Conflicts of interest: "Drs Loebel, Goldman, Silva, Hernandez, Mankoski, and Deng are employees of Sunovion Pharmaceuticals Inc. Dr Brams has been a speaker, consultant, and served on advisory boards for Novartis Pharmaceuticals Corp and Shire; and has received grant‐research support from Novartis Pharmaceuticals Corp, Shire, and Eli Lilly. Dr Findling receives or has received research support, acted as a consultant and/or served on a speaker’s bureau for Alcobra, American Academy of Child & Adolescent Psychiatry, American Physician Institute, American Psychiatric Press, AstraZeneca, Bracket, Bristol‐Myers Squibb, CogCubed, Cognition Group, Coronado Biosciences, Dana Foundation, Elsevier, Forest, GlaxoSmithKline, Guilford Press, Johns Hopkins University Press Johnson and Johnson, Jubilant Clinsys, KemPharm, Lilly, Lundbeck, Merck, NIH, Neurim, Novartis, Noven, Otsuka, Oxford University Press, Pfizer, Physicians Postgraduate Press, Purdue, Rhodes Pharmaceuticals, Roche, Sage, Shire, Sunovion, Supernus Pharmaceuticals, Transcept Pharmaceuticals, Validus, and WebMD".

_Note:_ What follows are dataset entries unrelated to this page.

import Summits.QuantumAdvantage.QuantumAdvantage.Theorems.CubicForrelationNearExactIsExactCubicFormCellL2
import Summits.QuantumAdvantage.QuantumAdvantage.Theorems.CubicForrelationNearExactIsExactCubicFormSymplectic
import Summits.QuantumAdvantage.QuantumAdvantage.Theorems.CubicForrelationNearExactIsExactCubicFormDicksonExact
import Summits.QuantumAdvantage.QuantumAdvantage.Theorems.CubicForrelationNearExactIsExactCubicFormRank
import Summits.QuantumAdvantage.QuantumAdvantage.Theorems.CubicForrelationNearExactIsExactCubicFormHalvesRankTwo
import Summits.QuantumAdvantage.QuantumAdvantage.Theorems.CubicForrelationNearExactIsExactCubicFormCellsOne
import Summits.QuantumAdvantage.QuantumAdvantage.Theorems.CubicForrelationNearExactIsExactCubicFormBalanced

/-!
# Crux `CubicForrelation.NearExactIsExact` (stmt-QuantumAdvantage-14043) — E1280-even, R4 branch, descendant `T` (`HL 1`): a cell with
  cubic form `s₀s₁s₂` whose quadratic part touches the free block weighs `≥ 40`

Certificate seat `b2b-cforr-cert` (gen 43).  HONEST FRAMING: kernel-checked cell lemma (standard axioms) for the descendant `t̄₇ = T`
of …CubicFormR4PartnerDispatch (`HL 1`); it replaces the fibre/Arf analysis of E1280-HANDPROOFS §2.2 (types of the menu (MT)) by a
rank argument on the two `s₀`-halves.  Let `f : 𝔽₂^{1+6} → 𝔽₂` have third differences `u₀·ω(v,w) ⊕ v₀·ω(u,w) ⊕ w₀·ω(u,v)` with
`ω = s_{lo} ∧ s_{hi}` (the cubic form of `s₀ s_{1+lo} s_{1+hi}`), and suppose the second difference of `f` at `0` along two unit
vectors `e_{1+m}, e_{1+m'}` OFF `{0, 1+lo, 1+hi}` is `1`.  Then `#f ≥ 40` (`tq1_cell_forty`).
Proof: the halves `g_b = f(b,·)` are quadratics whose forms `B₀, B₁` differ by `ω` (…CubicFormCellL2) and agree at `(e_m, e_{m'})`,
where they are `1`; so each has rank `≥ 2` and weight `≥ 16` (Dickson, …CubicFormDicksonExact with a maximal frame from
…CubicFormSymplectic); if one has rank `≥ 4` it weighs `≥ 24` and `#f = #g₀ + #g₁ ≥ 40`; if both have rank `2` they are product forms
`λ_b ∧ μ_b` (…CubicFormHalvesRankTwo), and `λ₁∧μ₁ = λ₀∧μ₀ ⊕ e_{lo}∧e_{hi}` restricted to the four vectors `e_m, e_{m'}, e_{lo}, e_{hi}`
is impossible (`tq1_r4x`, a 16-bit `decide`: the right side has rank `4` there).  `tq1_half_rank` is the single-half statement.
Nothing about `θ₁₂`; NOT summit progress.

References: this seat lineage (g39 HANDPROOFS §2.2, App. A; g43 LEAN-GEN43); L. E. Dickson (1901); MacWilliams–Sloane Ch. 15 §2.
Axioms: the standard three.
-/

set_option linter.dupNamespace false -- D-0017: single-problem summit ⇒ `QuantumAdvantage.QuantumAdvantage` by design

namespace Summit.QuantumAdvantage.QuantumAdvantage.Theorems.CubicForrelation.NearExactIsExact

open Finset
open Literature.Computability.QuantumComplexity
open Literature.Computability.QuantumComplexity.BuzetChailloux (bxor zeroVec bxor_comm bxor_self bxor_zeroVec zeroVec_bxor
  bxor_bxor_cancel_left)

/-- **Two product forms cannot differ by a hyperbolic plane transverse to a pair where they are `1`.**  With `B(x,y) = l_x m_y ⊕ m_x l_y`,
`B'(x,y) = l'_x m'_y ⊕ m'_x l'_y` on four vectors `x₁..x₄`: `B(x₁,x₂) = 1`, `B' = B` on all pairs except `B'(x₃,x₄) = B(x₃,x₄) ⊕ 1` is
impossible (the form `B ⊕ x₃∧x₄` has rank `4` on these vectors). `decide`. [this work] -/
theorem tq1_r4x : ∀ (l1 l2 l3 l4 m1 m2 m3 m4 l1' l2' l3' l4' m1' m2' m3' m4' : Bool),
    ((l1 && m2) ^^ (m1 && l2)) = true →
    ((l1' && m2') ^^ (m1' && l2')) = ((l1 && m2) ^^ (m1 && l2)) →
    ((l1' && m3') ^^ (m1' && l3')) = ((l1 && m3) ^^ (m1 && l3)) →
    ((l1' && m4') ^^ (m1' && l4')) = ((l1 && m4) ^^ (m1 && l4)) →
    ((l2' && m3') ^^ (m2' && l3')) = ((l2 && m3) ^^ (m2 && l3)) →
    ((l2' && m4') ^^ (m2' && l4')) = ((l2 && m4) ^^ (m2 && l4)) →
    ((l3' && m4') ^^ (m3' && l4')) = !((l3 && m4) ^^ (m3 && l4)) → False := by
  decide

/-- **One half: rank `≥ 2` gives `≥ 16` ones; fewer than `24` ones forces a product form.**  Let `g : 𝔽₂⁶ → 𝔽₂` have vanishing third
differences and let its (base-point free) form `B` satisfy `B(x, x') = 1` for some `x, x'`.  Then `#g ≥ 16`, and if `#g < 24` then
`B(y,y') = B(y,c)B(y',b) ⊕ B(y,b)B(y',c)` for some `b, c` (a maximal frame of size `1`). [this work; cite: MacWilliamsSloane1977, Ch. 15 §2] -/
theorem tq1_half_rank (g : (Fin 6 → Bool) → Bool)
    (h3 : ∀ u v w x : Fin 6 → Bool, (((g x ^^ g (bxor x w)) ^^ (g (bxor x v) ^^ g (bxor (bxor x v) w))) ^^
        ((g (bxor x u) ^^ g (bxor (bxor x u) w)) ^^ (g (bxor (bxor x u) v) ^^ g (bxor (bxor (bxor x u) v) w)))) = false)
    (x x' : Fin 6 → Bool) (hx : ((g zeroVec ^^ g (bxor zeroVec x')) ^^ (g (bxor zeroVec x) ^^ g (bxor (bxor zeroVec x) x'))) = true) :
    16 ≤ #(univ.filter fun s : Fin 6 → Bool => g s = true) ∧
    (#(univ.filter fun s : Fin 6 → Bool => g s = true) < 24 → ∃ b c : Fin 6 → Bool, ∀ y y' : Fin 6 → Bool,
      ((g zeroVec ^^ g (bxor zeroVec y')) ^^ (g (bxor zeroVec y) ^^ g (bxor (bxor zeroVec y) y'))) =
        ((((g zeroVec ^^ g (bxor zeroVec c)) ^^ (g (bxor zeroVec y) ^^ g (bxor (bxor zeroVec y) c))) &&
            ((g zeroVec ^^ g (bxor zeroVec b)) ^^ (g (bxor zeroVec y') ^^ g (bxor (bxor zeroVec y') b)))) ^^
          (((g zeroVec ^^ g (bxor zeroVec b)) ^^ (g (bxor zeroVec y) ^^ g (bxor (bxor zeroVec y) b))) &&
            ((g zeroVec ^^ g (bxor zeroVec c)) ^^ (g (bxor zeroVec y') ^^ g (bxor (bxor zeroVec y') c)))))) := by
  classical
  -- the base-point free form
  set B : (Fin 6 → Bool) → (Fin 6 → Bool) → Bool :=
    fun v w => (g zeroVec ^^ g (bxor zeroVec w)) ^^ (g (bxor zeroVec v) ^^ g (bxor (bxor zeroVec v) w)) with hBdef
  have hB' : ∀ v w y, ((g y ^^ g (bxor y w)) ^^ (g (bxor y v) ^^ g (bxor (bxor y v) w))) = B v w :=
    fun v w y => tl2_second_const g h3 v w y
  obtain ⟨hsymm, hadd, halt, -⟩ := tcb_form_basic g B hB'
  have hxB : B x x' = true := hx
  -- a maximal frame and Dickson's theorem
  obtain ⟨h, b, c, hbc, hbc', hbb, hcc, hmax⟩ := tcs_frame_exists B hsymm halt
  obtain ⟨hle, htri⟩ := tce_dickson_exact g B hB' h b c hbc hbc' hbb hmax
  -- `h ≥ 1`
  have hpos : 1 ≤ h := by
    rcases Nat.eq_zero_or_pos h with h0 | hpos
    · subst h0
      have := tce_form_zero_of_frame_zero B b c hmax x x'
      rw [hxB] at this
      exact absurd this (by decide)
    · exact hpos
  have hpow : 2 ^ (6 - h) ≤ 32 := by
    calc 2 ^ (6 - h) ≤ 2 ^ 5 := Nat.pow_le_pow_right (by norm_num) (by omega)
      _ = 32 := by norm_num
  refine ⟨?_, fun hlt => ?_⟩
  · generalize hX : 2 ^ (6 - h) = X at htri hpow
    omega
  · -- `h = 1`
    have hh1 : h = 1 := by
      by_contra hne
      have hpow' : 2 ^ (6 - h) ≤ 16 := by
        calc 2 ^ (6 - h) ≤ 2 ^ 4 := Nat.pow_le_pow_right (by norm_num) (by omega)
          _ = 16 := by norm_num
      generalize hX : 2 ^ (6 - h) = X at htri hpow'
      omega
    subst hh1
    exact ⟨b 0, c 0, fun y y' => tcl_rank_one_product B hsymm hadd b c hbc hbc' hbb hcc hmax y y'⟩

/-- **Cell lemma for descendant `T`: a cell whose quadratic part touches the free block weighs `≥ 40`.**  See the module docstring.
[this work; cite: MacWilliamsSloane1977, Ch. 15 §2] -/
theorem tq1_cell_forty (f : (Fin (1 + 6) → Bool) → Bool) (lo hi : Fin 1 → Fin 6) (hlohi : lo 0 ≠ hi 0)
    (ω' : (Fin 6 → Bool) → (Fin 6 → Bool) → Bool)
    (hω' : ∀ v w, ω' v w = decide ((∑ i : Fin 1, ((if v (lo i) = true then (1 : ZMod 2) else 0) * (if w (hi i) = true then (1 : ZMod 2) else 0) +
        (if v (hi i) = true then (1 : ZMod 2) else 0) * (if w (lo i) = true then (1 : ZMod 2) else 0))) = 1))
    (hT : ∀ u v w x : Fin (1 + 6) → Bool,
      (((f x ^^ f (bxor x w)) ^^ (f (bxor x v) ^^ f (bxor (bxor x v) w))) ^^
          ((f (bxor x u) ^^ f (bxor (bxor x u) w)) ^^ (f (bxor (bxor x u) v) ^^ f (bxor (bxor (bxor x u) v) w)))) =
        (((u (Fin.castAdd 6 (0 : Fin 1)) && ω' (fun j => v (Fin.natAdd 1 j)) (fun j => w (Fin.natAdd 1 j))) ^^
            (v (Fin.castAdd 6 (0 : Fin 1)) && ω' (fun j => u (Fin.natAdd 1 j)) (fun j => w (Fin.natAdd 1 j)))) ^^
          (w (Fin.castAdd 6 (0 : Fin 1)) && ω' (fun j => u (Fin.natAdd 1 j)) (fun j => v (Fin.natAdd 1 j)))))
    (m m' : Fin 6) (hml : m ≠ lo 0) (hmh : m ≠ hi 0) (hm'l : m' ≠ lo 0) (hm'h : m' ≠ hi 0)
    (hΞ : ((f zeroVec ^^ f (fun l => decide (l = Fin.natAdd 1 m'))) ^^
        (f (fun l => decide (l = Fin.natAdd 1 m)) ^^
          f (bxor (fun l => decide (l = Fin.natAdd 1 m)) (fun l => decide (l = Fin.natAdd 1 m'))))) = true) :
    40 ≤ #(univ.filter fun y : Fin (1 + 6) → Bool => f y = true) := by
  obtain ⟨h3, hforms⟩ := tl2_cell_halves f ω' hT
  have hcard := tco_card_halves f
  -- `ω'` in closed form
  have hωf : ∀ v w : Fin 6 → Bool, ω' v w = ((v (lo 0) && w (hi 0)) ^^ (v (hi 0) && w (lo 0))) := by
    intro v w
    rw [hω', Fin.sum_univ_one]
    cases v (lo 0) <;> cases w (hi 0) <;> cases v (hi 0) <;> cases w (lo 0) <;> decide
  -- embedded vectors
  have h0 : (zeroVec : Fin (1 + 6) → Bool) = Fin.append ![false] (zeroVec : Fin 6 → Bool) := by
    funext l
    refine Fin.addCases (fun i => ?_) (fun j => ?_) l
    · rw [Fin.append_left]; have : i = 0 := Fin.eq_zero i; subst this; rfl
    · rw [Fin.append_right]; rfl
  have hz1 : (zeroVec : Fin 1 → Bool) = ![false] := by funext i; have : i = 0 := Fin.eq_zero i; subst this; rfl
  have hunit : ∀ σ : Fin 6, (fun l : Fin (1 + 6) => decide (l = Fin.natAdd 1 σ)) = Fin.append ![false] (fun l : Fin 6 => decide (l = σ)) := by
    intro σ; rw [tco_unit_right, hz1]
  have hff : bxor ![false] ![false] = (![false] : Fin 1 → Bool) := by funext i; have : i = 0 := Fin.eq_zero i; subst this; rfl
  -- the form of the `false`-half at `(e_m, e_{m'})` is `1`
  have hx0 : (((fun s : Fin 6 → Bool => f (Fin.append ![false] s)) zeroVec ^^
        (fun s : Fin 6 → Bool => f (Fin.append ![false] s)) (bxor zeroVec (fun l => decide (l = m')))) ^^
      ((fun s : Fin 6 → Bool => f (Fin.append ![false] s)) (bxor zeroVec (fun l => decide (l = m))) ^^
        (fun s : Fin 6 → Bool => f (Fin.append ![false] s)) (bxor (bxor zeroVec (fun l => decide (l = m))) (fun l => decide (l = m'))))) = true := by
    simp only [zeroVec_bxor]
    rw [h0, hunit, hunit, tco_append_bxor, hff] at hΞ
    exact hΞ
  -- … and so is the form of the `true`-half (`ω'(e_m, e_{m'}) = 0`)
  have hωmm : ω' (fun l => decide (l = m)) (fun l => decide (l = m')) = false := by
    rw [hωf]
    simp only [decide_eq_false (Ne.symm hml), decide_eq_false (Ne.symm hmh), Bool.false_and, Bool.xor_false]
  have hx1 : (((fun s : Fin 6 → Bool => f (Fin.append ![true] s)) zeroVec ^^
        (fun s : Fin 6 → Bool => f (Fin.append ![true] s)) (bxor zeroVec (fun l => decide (l = m')))) ^^
      ((fun s : Fin 6 → Bool => f (Fin.append ![true] s)) (bxor zeroVec (fun l => decide (l = m))) ^^
        (fun s : Fin 6 → Bool => f (Fin.append ![true] s)) (bxor (bxor zeroVec (fun l => decide (l = m))) (fun l => decide (l = m'))))) = true := by
    have e := hforms (fun l => decide (l = m)) (fun l => decide (l = m')) zeroVec zeroVec
    rw [hωmm] at e
    simp only at e hx0 ⊢
    revert e hx0
    generalize f (Fin.append ![true] zeroVec) = a1
    generalize f (Fin.append ![true] (bxor zeroVec fun l => decide (l = m'))) = a2
    generalize f (Fin.append ![true] (bxor zeroVec fun l => decide (l = m))) = a3
    generalize f (Fin.append ![true] (bxor (bxor zeroVec fun l => decide (l = m)) fun l => decide (l = m'))) = a4
    generalize f (Fin.append ![false] zeroVec) = b1
    generalize f (Fin.append ![false] (bxor zeroVec fun l => decide (l = m'))) = b2
    generalize f (Fin.append ![false] (bxor zeroVec fun l => decide (l = m))) = b3
    generalize f (Fin.append ![false] (bxor (bxor zeroVec fun l => decide (l = m)) fun l => decide (l = m'))) = b4
    cases a1 <;> cases a2 <;> cases a3 <;> cases a4 <;> cases b1 <;> cases b2 <;> cases b3 <;> cases b4 <;> decide
  -- the two halves
  have h30 := h3 false
  have h31 := h3 true
  simp only at h30 h31
  obtain ⟨h16₀, hprod₀⟩ := tq1_half_rank (fun s => f (Fin.append ![false] s)) h30 _ _ hx0
  obtain ⟨h16₁, hprod₁⟩ := tq1_half_rank (fun s => f (Fin.append ![true] s)) h31 _ _ hx1
  by_contra hlt
  rw [not_le, hcard] at hlt
  have hlt₀ : #(univ.filter fun s : Fin 6 → Bool => f (Fin.append ![false] s) = true) < 24 := by omega
  have hlt₁ : #(univ.filter fun s : Fin 6 → Bool => f (Fin.append ![true] s) = true) < 24 := by omega
  obtain ⟨b₀, c₀, hP₀⟩ := hprod₀ hlt₀
  obtain ⟨b₁, c₁, hP₁⟩ := hprod₁ hlt₁
  -- the four test vectors `e_m, e_{m'}, e_lo, e_hi` and the six relations `B₁ = B₀ ⊕ ω'`
  have rel : ∀ y y' : Fin 6 → Bool,
      (((fun s : Fin 6 → Bool => f (Fin.append ![true] s)) zeroVec ^^ (fun s : Fin 6 → Bool => f (Fin.append ![true] s)) (bxor zeroVec y')) ^^
        ((fun s : Fin 6 → Bool => f (Fin.append ![true] s)) (bxor zeroVec y) ^^ (fun s : Fin 6 → Bool => f (Fin.append ![true] s)) (bxor (bxor zeroVec y) y'))) =
      ((((fun s : Fin 6 → Bool => f (Fin.append ![false] s)) zeroVec ^^ (fun s : Fin 6 → Bool => f (Fin.append ![false] s)) (bxor zeroVec y')) ^^
        ((fun s : Fin 6 → Bool => f (Fin.append ![false] s)) (bxor zeroVec y) ^^ (fun s : Fin 6 → Bool => f (Fin.append ![false] s)) (bxor (bxor zeroVec y) y'))) ^^
        ω' y y') := by
    intro y y'
    have e := hforms y y' zeroVec zeroVec
    simp only at e ⊢
    revert e
    generalize f (Fin.append ![true] zeroVec) = a1
    generalize f (Fin.append ![true] (bxor zeroVec y')) = a2
    generalize f (Fin.append ![true] (bxor zeroVec y)) = a3
    generalize f (Fin.append ![true] (bxor (bxor zeroVec y) y')) = a4
    generalize f (Fin.append ![false] zeroVec) = b1
    generalize f (Fin.append ![false] (bxor zeroVec y')) = b2
    generalize f (Fin.append ![false] (bxor zeroVec y)) = b3
    generalize f (Fin.append ![false] (bxor (bxor zeroVec y) y')) = b4
    cases a1 <;> cases a2 <;> cases a3 <;> cases a4 <;> cases b1 <;> cases b2 <;> cases b3 <;> cases b4 <;> cases ω' y y' <;> decide
  -- `ω'` on the test vectors
  have hω12 := hωmm
  have hω13 : ω' (fun l => decide (l = m)) (fun l => decide (l = lo 0)) = false := by
    rw [hωf]; simp only [decide_eq_false (Ne.symm hml), decide_eq_false (Ne.symm hmh), Bool.false_and, Bool.xor_false]
  have hω14 : ω' (fun l => decide (l = m)) (fun l => decide (l = hi 0)) = false := by
    rw [hωf]; simp only [decide_eq_false (Ne.symm hml), decide_eq_false (Ne.symm hmh), Bool.false_and, Bool.xor_false]
  have hω23 : ω' (fun l => decide (l = m')) (fun l => decide (l = lo 0)) = false := by
    rw [hωf]; simp only [decide_eq_false (Ne.symm hm'l), decide_eq_false (Ne.symm hm'h), Bool.false_and, Bool.xor_false]
  have hω24 : ω' (fun l => decide (l = m')) (fun l => decide (l = hi 0)) = false := by
    rw [hωf]; simp only [decide_eq_false (Ne.symm hm'l), decide_eq_false (Ne.symm hm'h), Bool.false_and, Bool.xor_false]
  have hω34 : ω' (fun l => decide (l = lo 0)) (fun l => decide (l = hi 0)) = true := by
    rw [hωf]; simp only [decide_true, decide_eq_false hlohi, decide_eq_false (Ne.symm hlohi), Bool.true_and, Bool.and_false,
      Bool.xor_false]
  have r12 := rel (fun l => decide (l = m)) (fun l => decide (l = m'))
  have r13 := rel (fun l => decide (l = m)) (fun l => decide (l = lo 0))
  have r14 := rel (fun l => decide (l = m)) (fun l => decide (l = hi 0))
  have r23 := rel (fun l => decide (l = m')) (fun l => decide (l = lo 0))
  have r24 := rel (fun l => decide (l = m')) (fun l => decide (l = hi 0))
  have r34 := rel (fun l => decide (l = lo 0)) (fun l => decide (l = hi 0))
  rw [hω12, Bool.xor_false] at r12
  rw [hω13, Bool.xor_false] at r13
  rw [hω14, Bool.xor_false] at r14
  rw [hω23, Bool.xor_false] at r23
  rw [hω24, Bool.xor_false] at r24
  rw [hω34, Bool.xor_true] at r34
  rw [hP₀, hP₁] at r12 r13 r14 r23 r24 r34
  rw [hP₀] at hx0
  exact tq1_r4x _ _ _ _ _ _ _ _ _ _ _ _ _ _ _ _ hx0 r12 r13 r14 r23 r24 r34

end Summit.QuantumAdvantage.QuantumAdvantage.Theorems.CubicForrelation.NearExactIsExact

Trial registry: NCT01911442
Risk of bias
Bias Authors' judgement Support for judgement
Random sequence generation (selection bias) Low risk Randomised via an interactive voice/web response system
Allocation concealment (selection bias) Unclear risk Details not provided
Blinding of participants and personnel (performance bias)
All outcomes Unclear risk Double‐blinding although details not explicitly provided
Blinding of outcome assessment (detection bias)
All outcomes Unclear risk Double‐blinding although details not explicitly provided
Incomplete outcome data (attrition bias)
All outcomes Low risk The ITT population consisted of randomised study participants who received at least 1 dose of study medication and had at least 1 postbaseline efficacy assessment.
Selective reporting (reporting bias) Low risk The trial was registered on clinicaltrials.gov and all outcomes were reported.
Other bias High risk "The sponsor was involved in the design, collection, and analysis of the data." "Drs. Loebel, Goldman, Silva, Hernandez, Mankoski, and Deng are employees of Sunovion Pharmaceuticals Inc."